Apologies aren’t easy. Let me revise that statement: genuine, uncanned apologies aren’t easy to make, and apologies that also arrive without an undercurrent of defensiveness are tough stuff. Yes, it’s difficult to admit to being wrong, for we are stubborn. It’s even more unsettling to turn inward and examine how and why one messed up and take steps to right that wrong. Some people are reluctant to do so for various selfish reasons, and the art of the high-profile apology is littered with many attempts that fall short at fostering voices of progress. Yet this weekend saw something different happen. Following Hamilton‘s initial delay in voicing support for George Floyd protesters, the show’s creator, Lin-Manuel Miranda, came forward with a detailed apology and accepted full responsibility for what had (and in this case, what hadn’t) happened.

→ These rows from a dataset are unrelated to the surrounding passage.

/-- Torsion points are divisible by `2` when `c_W` is irreducible (their order is odd). -/
theorem exists_halves_of_isOfFinAddOrder (W : WeierstrassCurve ℚ) (h1 : W.a₁ = 0) (h3 : W.a₃ = 0)
    (hirr : Irreducible (twoDivisionUCubic W)) (P : W.toAffine.Point) (hfin : IsOfFinAddOrder P) :
    ∃ Q : W.toAffine.Point, Q + Q = P := by
  obtain ⟨n, hn, hnP⟩ := (isOfFinAddOrder_iff_nsmul_eq_zero).mp hfin
  obtain ⟨k, m, hm, rfl⟩ := Nat.exists_eq_two_pow_mul_odd hn.ne'
  have e1 : (2 ^ k) • (m • P) = 0 := by
    rw [← mul_nsmul, Nat.mul_comm]; exact hnP
  have e2 : m • P = 0 := eq_zero_of_two_pow_nsmul_eq_zero_of_irreducible W h1 h3 hirr k _ e1
  obtain ⟨j, rfl⟩ := hm
  refine ⟨-(j • P), ?_⟩
  have e3 : (2 * j) • P + P = 0 := by rw [← succ_nsmul]; exact e2
  rw [mul_nsmul', two_nsmul] at e3
  rw [← neg_add]
  exact (eq_neg_of_add_eq_zero_right e3).symm

/-- **RANK CERTIFICATE**: `c_W` irreducible and `κ(P) ∉ L²` ⇒ `P` has infinite order (so `rank W(ℚ) ≥ 1`). -/
theorem not_isOfFinAddOrder_of_not_isSquare_kummerElt (W : WeierstrassCurve ℚ) (h1 : W.a₁ = 0) (h3 : W.a₃ = 0)
    (hirr : Irreducible (twoDivisionUCubic W)) (P : W.toAffine.Point) (hP : ¬ IsSquare (kummerElt W P)) :
    ¬ IsOfFinAddOrder P :=
  fun hfin => hP ((halves_iff_isSquare_kummerElt W h1 h3 P).mp (exists_halves_of_isOfFinAddOrder W h1 h3 hirr P hfin))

“We spoke out on the day of the Pulse shooting. We spoke out when Vice President Mike Pence came to our show 10 days after the election. That we have not yet firmly spoken the inarguable truth that Black Lives Matter and denounced systematic racism and white supremacy from our official Hamilton channels is a moral failure on our part,” Miranda said.
Miranda’s apology was an impactful one, but it’s worth noting that the timing of his statement — after CNN host Don Lemon called out a telling silence from the entertainment industry — does matter. Yes, Miranda had already voiced support for protesters on his personal social media, but Lemon made a valid point about equating silence to a lack of “moral courage” and fear about “your reputation and your brand.” It’s an absolutely fair assessment about the complicity that arises from inaction.
For whatever reason, Hamilton‘s social media accounts slipped through the cracks on the Floyd protest response. This does not appear to have been intentional, but when it comes to a trailblazing Broadway show, in which a diverse cast portrays America’s Founding Fathers, silence comes across as its own statement. Miranda’s video apology (he was later joined by Hamilton producer Jeffrey Seller) fully acknowledges the error with this delay, which is not consistent with (as he points out) the show’s immediate statements about the Pulse nightclub massacre and VP Mike Pence’s attendance of the Broadway production. That the show swiftly acted on previous occasions is no excuse for current inaction, admitted Miranda in a video posted to Hamilton‘s Twitter page:
“As the writer of the show, I take responsibility and apologize for my part in this moral failure… I’m sorry for not pushing harder and faster for us to speak these self-evident truths under the Hamilton banner, which has come to mean so much to so many of you.”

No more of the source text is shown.